Brief: Search the records for "refine" and copy each line that holds it.

Input:
════════════════

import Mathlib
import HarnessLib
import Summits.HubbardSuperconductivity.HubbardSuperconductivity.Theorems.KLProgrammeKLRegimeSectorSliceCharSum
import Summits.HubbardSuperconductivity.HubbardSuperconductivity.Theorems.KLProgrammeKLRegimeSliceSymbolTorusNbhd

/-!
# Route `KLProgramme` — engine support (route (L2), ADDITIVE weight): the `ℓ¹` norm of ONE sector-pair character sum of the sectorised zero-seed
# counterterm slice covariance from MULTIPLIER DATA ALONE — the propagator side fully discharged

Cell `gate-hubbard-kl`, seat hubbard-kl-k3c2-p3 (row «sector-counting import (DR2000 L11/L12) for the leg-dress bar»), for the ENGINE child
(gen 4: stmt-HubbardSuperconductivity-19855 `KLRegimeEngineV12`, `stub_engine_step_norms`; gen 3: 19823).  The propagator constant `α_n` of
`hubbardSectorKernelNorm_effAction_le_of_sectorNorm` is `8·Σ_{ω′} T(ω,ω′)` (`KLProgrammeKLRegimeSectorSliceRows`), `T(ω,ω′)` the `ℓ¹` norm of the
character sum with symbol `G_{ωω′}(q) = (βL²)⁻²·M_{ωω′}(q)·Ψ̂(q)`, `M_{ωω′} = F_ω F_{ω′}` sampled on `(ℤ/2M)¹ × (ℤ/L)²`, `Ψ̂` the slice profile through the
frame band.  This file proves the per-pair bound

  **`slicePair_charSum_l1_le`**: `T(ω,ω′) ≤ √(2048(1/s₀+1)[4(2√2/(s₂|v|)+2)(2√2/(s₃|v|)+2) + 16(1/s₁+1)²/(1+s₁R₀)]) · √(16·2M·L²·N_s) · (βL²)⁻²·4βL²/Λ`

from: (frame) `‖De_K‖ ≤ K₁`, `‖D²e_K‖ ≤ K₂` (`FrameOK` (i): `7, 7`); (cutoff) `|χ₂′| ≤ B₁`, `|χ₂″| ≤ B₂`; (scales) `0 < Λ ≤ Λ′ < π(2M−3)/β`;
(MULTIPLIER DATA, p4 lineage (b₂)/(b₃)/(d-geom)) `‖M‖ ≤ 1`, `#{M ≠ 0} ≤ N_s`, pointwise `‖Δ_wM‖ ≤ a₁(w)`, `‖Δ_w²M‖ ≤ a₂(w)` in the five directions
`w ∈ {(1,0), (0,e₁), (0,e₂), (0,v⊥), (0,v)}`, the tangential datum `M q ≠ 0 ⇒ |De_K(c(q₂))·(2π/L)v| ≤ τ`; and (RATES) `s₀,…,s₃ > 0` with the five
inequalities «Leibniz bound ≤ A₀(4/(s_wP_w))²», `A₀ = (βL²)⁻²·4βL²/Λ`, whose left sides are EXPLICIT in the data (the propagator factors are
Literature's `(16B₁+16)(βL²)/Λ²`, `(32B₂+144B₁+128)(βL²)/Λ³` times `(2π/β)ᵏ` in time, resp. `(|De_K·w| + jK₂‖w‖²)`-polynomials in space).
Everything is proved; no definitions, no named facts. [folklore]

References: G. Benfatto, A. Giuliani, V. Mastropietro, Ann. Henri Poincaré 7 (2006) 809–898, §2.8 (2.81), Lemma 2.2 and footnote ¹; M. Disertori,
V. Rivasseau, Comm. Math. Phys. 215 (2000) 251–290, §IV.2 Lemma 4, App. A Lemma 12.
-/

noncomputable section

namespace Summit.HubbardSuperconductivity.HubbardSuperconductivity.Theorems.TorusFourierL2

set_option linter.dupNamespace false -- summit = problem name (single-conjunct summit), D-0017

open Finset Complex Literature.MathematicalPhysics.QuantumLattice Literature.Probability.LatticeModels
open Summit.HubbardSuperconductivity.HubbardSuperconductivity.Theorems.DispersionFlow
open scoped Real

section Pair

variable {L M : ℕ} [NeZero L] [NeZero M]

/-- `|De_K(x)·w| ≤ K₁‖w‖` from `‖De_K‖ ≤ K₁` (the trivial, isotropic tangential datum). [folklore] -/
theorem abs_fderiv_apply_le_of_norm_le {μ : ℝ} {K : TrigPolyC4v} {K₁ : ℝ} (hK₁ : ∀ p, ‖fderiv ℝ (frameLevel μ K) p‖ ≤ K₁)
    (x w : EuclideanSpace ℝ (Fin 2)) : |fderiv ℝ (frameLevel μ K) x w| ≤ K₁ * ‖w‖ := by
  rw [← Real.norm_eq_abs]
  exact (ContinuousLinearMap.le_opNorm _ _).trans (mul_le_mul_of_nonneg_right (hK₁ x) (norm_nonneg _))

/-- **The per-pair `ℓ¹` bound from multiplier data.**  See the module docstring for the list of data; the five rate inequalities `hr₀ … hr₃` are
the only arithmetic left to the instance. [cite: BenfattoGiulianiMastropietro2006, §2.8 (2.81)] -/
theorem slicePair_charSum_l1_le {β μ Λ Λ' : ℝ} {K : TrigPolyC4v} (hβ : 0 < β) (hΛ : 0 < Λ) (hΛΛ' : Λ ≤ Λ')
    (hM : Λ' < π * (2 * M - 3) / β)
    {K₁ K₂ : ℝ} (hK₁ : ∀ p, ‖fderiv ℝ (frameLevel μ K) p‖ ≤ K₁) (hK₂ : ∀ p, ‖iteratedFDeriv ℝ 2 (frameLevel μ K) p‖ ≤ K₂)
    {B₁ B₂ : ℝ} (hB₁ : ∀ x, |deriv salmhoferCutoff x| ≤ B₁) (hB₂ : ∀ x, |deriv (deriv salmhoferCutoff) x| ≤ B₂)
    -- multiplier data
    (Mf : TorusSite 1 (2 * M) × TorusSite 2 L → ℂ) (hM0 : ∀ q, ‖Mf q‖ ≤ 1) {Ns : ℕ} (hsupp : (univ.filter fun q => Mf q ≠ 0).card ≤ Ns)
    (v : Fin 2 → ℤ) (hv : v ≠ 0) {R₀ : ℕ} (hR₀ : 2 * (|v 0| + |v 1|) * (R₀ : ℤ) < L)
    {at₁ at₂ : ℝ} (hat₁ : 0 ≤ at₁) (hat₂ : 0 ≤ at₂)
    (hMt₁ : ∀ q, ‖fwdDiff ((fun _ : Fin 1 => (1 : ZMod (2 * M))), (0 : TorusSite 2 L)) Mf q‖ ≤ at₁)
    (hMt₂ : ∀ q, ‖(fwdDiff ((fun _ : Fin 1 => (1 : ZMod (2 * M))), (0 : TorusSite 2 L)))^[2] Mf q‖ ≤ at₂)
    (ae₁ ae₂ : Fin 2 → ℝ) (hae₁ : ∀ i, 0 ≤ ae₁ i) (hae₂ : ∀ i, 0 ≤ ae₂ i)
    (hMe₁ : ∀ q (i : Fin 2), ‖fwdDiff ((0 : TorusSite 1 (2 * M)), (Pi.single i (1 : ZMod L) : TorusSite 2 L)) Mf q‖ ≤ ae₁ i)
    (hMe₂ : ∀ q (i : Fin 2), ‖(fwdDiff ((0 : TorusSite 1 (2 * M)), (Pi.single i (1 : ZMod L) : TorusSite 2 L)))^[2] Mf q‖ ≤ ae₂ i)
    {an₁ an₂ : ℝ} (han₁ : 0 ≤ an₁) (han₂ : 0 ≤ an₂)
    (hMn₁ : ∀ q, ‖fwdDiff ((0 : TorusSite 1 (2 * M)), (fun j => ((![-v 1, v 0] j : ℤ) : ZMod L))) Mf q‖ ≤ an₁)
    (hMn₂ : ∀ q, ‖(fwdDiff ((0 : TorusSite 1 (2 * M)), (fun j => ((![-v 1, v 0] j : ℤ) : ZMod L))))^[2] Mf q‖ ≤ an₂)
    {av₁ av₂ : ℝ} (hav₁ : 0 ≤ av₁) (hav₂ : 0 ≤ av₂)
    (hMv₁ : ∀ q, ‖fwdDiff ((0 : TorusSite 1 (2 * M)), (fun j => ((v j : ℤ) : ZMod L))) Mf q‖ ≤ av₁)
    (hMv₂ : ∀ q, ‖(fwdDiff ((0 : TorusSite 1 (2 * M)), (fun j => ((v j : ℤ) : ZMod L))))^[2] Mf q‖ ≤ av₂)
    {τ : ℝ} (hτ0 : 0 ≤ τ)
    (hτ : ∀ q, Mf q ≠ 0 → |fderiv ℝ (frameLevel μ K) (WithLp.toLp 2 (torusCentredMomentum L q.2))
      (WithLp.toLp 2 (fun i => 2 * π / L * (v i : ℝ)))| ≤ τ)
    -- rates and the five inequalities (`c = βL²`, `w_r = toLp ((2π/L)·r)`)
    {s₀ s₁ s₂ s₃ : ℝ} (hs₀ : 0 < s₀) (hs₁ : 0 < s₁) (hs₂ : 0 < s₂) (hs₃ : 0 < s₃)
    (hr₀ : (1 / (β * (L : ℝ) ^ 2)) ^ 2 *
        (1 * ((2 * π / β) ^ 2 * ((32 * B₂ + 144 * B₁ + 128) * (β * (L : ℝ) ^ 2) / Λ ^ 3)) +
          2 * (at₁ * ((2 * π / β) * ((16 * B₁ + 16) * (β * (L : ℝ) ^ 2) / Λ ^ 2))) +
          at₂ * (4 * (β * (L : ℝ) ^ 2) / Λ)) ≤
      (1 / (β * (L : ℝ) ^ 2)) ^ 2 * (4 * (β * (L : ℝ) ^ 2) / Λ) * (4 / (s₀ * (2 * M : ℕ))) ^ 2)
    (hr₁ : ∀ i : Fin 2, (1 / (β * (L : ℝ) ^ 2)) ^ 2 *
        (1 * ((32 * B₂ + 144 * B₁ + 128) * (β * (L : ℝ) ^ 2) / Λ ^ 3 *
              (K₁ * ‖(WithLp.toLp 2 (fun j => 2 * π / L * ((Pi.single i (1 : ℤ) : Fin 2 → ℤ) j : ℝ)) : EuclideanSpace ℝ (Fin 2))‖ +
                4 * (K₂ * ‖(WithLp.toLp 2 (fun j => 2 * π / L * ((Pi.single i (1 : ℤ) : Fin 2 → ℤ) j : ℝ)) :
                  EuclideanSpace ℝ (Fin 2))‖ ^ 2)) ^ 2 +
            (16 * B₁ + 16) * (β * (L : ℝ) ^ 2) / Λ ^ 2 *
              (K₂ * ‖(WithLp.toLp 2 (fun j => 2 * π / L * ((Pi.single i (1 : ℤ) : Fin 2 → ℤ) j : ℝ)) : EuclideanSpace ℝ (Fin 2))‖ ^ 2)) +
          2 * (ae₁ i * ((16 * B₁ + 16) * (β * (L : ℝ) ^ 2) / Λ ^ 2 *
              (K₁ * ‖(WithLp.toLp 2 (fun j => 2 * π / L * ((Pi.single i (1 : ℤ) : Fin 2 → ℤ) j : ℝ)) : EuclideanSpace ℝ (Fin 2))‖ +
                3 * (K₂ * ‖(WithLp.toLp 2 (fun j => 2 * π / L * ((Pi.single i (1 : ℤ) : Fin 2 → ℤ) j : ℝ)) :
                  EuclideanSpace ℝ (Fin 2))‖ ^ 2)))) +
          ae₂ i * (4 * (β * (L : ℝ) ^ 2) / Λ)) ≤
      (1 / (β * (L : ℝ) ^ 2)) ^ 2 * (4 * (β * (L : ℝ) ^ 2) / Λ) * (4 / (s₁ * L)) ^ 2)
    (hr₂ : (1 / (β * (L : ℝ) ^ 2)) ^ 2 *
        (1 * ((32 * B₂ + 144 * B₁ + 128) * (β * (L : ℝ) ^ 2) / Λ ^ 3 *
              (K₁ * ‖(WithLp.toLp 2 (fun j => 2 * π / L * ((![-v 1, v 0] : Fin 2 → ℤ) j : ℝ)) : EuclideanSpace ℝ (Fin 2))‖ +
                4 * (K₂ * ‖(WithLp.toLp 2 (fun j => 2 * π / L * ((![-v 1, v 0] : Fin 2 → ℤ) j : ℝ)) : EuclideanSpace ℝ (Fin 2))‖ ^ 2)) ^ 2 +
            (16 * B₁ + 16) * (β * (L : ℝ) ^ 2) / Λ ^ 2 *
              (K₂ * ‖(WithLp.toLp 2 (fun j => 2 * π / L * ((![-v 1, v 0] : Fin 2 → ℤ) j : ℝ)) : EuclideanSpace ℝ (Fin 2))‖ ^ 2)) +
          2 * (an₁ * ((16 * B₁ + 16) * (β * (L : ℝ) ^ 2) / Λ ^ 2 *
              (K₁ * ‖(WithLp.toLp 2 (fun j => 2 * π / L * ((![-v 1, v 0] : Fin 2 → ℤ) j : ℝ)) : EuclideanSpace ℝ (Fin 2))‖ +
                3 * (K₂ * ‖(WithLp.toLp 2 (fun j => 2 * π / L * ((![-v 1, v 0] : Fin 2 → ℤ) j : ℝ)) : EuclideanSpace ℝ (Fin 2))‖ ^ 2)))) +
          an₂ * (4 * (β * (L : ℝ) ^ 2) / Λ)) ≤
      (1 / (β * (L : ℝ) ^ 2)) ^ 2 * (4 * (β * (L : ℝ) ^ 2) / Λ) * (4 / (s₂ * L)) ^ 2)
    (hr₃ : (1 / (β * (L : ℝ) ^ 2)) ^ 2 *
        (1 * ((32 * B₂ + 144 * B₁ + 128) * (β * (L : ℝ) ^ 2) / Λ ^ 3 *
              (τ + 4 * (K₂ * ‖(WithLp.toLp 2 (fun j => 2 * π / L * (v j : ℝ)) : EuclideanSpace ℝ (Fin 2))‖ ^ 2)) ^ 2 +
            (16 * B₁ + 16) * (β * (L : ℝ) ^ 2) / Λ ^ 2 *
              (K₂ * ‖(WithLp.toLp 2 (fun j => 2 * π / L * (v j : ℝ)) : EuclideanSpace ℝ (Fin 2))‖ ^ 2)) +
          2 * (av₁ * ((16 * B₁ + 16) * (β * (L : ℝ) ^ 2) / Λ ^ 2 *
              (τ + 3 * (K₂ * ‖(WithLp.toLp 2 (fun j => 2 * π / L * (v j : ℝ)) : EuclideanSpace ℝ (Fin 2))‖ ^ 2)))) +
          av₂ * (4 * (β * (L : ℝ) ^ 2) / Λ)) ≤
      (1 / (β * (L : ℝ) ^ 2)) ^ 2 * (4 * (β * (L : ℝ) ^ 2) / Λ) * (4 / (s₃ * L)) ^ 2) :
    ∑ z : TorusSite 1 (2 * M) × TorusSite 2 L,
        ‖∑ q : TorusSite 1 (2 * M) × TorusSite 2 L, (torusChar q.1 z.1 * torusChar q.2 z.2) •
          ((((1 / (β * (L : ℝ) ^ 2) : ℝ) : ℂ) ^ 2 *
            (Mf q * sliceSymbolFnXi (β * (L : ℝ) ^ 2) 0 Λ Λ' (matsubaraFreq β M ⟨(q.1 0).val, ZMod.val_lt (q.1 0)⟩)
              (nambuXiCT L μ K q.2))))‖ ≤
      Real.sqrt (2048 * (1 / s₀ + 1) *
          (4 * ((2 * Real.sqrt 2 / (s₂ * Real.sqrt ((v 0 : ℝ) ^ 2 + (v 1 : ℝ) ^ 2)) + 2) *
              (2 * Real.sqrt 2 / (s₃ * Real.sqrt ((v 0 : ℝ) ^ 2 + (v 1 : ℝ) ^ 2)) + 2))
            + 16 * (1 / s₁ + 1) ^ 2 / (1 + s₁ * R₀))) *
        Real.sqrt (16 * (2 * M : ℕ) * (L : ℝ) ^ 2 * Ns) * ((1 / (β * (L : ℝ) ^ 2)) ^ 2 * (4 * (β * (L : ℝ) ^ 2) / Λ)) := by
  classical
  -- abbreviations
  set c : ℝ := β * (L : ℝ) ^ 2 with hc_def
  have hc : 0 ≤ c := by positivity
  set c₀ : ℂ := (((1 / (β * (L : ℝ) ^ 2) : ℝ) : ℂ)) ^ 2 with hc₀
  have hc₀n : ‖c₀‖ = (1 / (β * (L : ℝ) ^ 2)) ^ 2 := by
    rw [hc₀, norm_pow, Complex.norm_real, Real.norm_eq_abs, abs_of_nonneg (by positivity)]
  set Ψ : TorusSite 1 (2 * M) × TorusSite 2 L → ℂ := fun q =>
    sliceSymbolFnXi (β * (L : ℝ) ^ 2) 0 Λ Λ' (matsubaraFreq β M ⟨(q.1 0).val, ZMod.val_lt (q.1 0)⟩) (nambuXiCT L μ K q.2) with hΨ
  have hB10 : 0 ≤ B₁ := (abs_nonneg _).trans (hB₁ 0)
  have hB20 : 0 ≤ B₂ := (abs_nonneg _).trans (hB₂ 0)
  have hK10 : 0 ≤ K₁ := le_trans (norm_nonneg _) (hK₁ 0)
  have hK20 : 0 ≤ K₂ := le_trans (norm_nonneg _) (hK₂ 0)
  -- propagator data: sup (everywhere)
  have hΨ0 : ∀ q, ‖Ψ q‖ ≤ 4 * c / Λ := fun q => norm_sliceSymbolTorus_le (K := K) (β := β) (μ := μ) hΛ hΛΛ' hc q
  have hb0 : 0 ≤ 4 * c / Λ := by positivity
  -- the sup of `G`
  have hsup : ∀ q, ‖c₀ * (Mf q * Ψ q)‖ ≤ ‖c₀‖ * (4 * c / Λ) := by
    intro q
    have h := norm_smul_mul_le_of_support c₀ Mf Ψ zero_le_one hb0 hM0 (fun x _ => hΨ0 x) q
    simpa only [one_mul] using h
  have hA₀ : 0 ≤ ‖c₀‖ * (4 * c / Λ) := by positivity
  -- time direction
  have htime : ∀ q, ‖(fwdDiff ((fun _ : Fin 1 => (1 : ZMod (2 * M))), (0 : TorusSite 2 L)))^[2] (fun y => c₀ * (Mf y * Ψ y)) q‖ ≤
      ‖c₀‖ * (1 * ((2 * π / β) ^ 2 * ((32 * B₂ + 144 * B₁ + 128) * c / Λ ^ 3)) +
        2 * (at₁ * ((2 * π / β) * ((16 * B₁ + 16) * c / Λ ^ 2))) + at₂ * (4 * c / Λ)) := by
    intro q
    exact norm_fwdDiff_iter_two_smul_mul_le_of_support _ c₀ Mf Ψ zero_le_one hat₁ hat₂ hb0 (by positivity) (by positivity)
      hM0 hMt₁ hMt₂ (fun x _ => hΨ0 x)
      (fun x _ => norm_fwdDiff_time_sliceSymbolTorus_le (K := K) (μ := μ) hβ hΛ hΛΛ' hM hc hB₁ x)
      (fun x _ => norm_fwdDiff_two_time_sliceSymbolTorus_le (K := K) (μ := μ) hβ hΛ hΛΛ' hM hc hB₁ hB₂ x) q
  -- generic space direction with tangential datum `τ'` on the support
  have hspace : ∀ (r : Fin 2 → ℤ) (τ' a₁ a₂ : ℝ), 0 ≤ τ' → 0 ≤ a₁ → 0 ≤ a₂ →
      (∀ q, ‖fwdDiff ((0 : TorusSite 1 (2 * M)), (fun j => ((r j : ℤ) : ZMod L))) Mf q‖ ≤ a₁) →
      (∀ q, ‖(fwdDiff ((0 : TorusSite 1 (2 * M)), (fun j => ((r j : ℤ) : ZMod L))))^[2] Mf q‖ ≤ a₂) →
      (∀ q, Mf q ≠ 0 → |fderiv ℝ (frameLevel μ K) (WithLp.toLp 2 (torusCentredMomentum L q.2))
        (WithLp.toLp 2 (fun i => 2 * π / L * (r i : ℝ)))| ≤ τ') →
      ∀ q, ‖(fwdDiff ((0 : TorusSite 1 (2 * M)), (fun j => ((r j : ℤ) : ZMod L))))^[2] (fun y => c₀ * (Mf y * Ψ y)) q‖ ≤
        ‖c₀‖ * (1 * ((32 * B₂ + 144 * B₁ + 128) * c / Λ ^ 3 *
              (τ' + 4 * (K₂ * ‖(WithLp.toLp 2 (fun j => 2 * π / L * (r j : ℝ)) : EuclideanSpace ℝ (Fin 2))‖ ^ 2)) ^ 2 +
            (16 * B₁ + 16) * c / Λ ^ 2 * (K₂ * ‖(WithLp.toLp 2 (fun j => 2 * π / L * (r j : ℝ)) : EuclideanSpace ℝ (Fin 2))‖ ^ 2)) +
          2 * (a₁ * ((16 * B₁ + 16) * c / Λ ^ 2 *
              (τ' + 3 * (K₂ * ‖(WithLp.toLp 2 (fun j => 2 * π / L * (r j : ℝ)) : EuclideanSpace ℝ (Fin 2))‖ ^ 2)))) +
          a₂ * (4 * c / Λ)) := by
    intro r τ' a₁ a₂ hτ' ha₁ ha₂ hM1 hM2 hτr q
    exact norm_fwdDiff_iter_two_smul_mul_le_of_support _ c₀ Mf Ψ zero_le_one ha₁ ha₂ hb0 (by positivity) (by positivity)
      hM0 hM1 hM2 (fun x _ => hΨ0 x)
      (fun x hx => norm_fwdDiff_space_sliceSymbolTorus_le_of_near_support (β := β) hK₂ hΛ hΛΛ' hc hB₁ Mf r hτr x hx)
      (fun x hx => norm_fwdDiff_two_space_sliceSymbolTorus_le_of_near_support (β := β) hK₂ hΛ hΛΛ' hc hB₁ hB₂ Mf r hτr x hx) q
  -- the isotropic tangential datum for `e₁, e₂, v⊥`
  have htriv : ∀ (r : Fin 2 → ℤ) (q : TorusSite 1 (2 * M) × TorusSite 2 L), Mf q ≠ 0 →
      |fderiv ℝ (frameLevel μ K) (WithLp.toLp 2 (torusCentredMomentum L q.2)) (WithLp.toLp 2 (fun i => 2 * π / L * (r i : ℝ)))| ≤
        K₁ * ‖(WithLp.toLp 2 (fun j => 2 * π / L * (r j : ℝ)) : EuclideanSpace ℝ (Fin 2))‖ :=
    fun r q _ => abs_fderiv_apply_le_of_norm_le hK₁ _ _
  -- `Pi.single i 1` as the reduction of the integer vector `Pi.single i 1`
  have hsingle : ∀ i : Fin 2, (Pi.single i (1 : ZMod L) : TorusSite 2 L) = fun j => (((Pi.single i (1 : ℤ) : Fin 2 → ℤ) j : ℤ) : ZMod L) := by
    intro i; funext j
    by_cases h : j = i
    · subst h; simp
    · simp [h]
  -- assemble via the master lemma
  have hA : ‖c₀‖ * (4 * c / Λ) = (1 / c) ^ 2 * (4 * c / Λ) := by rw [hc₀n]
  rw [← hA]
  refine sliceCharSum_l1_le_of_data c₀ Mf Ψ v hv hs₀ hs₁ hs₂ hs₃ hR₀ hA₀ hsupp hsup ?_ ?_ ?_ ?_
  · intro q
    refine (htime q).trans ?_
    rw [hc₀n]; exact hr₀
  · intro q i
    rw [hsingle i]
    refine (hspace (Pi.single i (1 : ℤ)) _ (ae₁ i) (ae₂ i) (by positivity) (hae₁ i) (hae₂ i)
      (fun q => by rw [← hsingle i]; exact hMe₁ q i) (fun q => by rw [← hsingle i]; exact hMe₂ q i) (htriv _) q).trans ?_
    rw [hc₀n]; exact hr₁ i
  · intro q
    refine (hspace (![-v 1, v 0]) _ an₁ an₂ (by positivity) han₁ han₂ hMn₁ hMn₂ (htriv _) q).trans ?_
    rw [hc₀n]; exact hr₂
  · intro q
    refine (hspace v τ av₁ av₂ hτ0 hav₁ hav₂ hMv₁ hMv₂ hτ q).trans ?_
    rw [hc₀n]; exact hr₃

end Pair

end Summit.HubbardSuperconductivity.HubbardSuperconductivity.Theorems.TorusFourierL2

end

════════════════

Answer for this exercise:
  refine sliceCharSum_l1_le_of_data c₀ Mf Ψ v hv hs₀ hs₁ hs₂ hs₃ hR₀ hA₀ hsupp hsup ?_ ?_ ?_ ?_
    refine (htime q).trans ?_
    refine (hspace (Pi.single i (1 : ℤ)) _ (ae₁ i) (ae₂ i) (by positivity) (hae₁ i) (hae₂ i)
    refine (hspace (![-v 1, v 0]) _ an₁ an₂ (by positivity) han₁ han₂ hMn₁ hMn₂ (htriv _) q).trans ?_
    refine (hspace v τ av₁ av₂ hτ0 hav₁ hav₂ hMv₁ hMv₂ hτ q).trans ?_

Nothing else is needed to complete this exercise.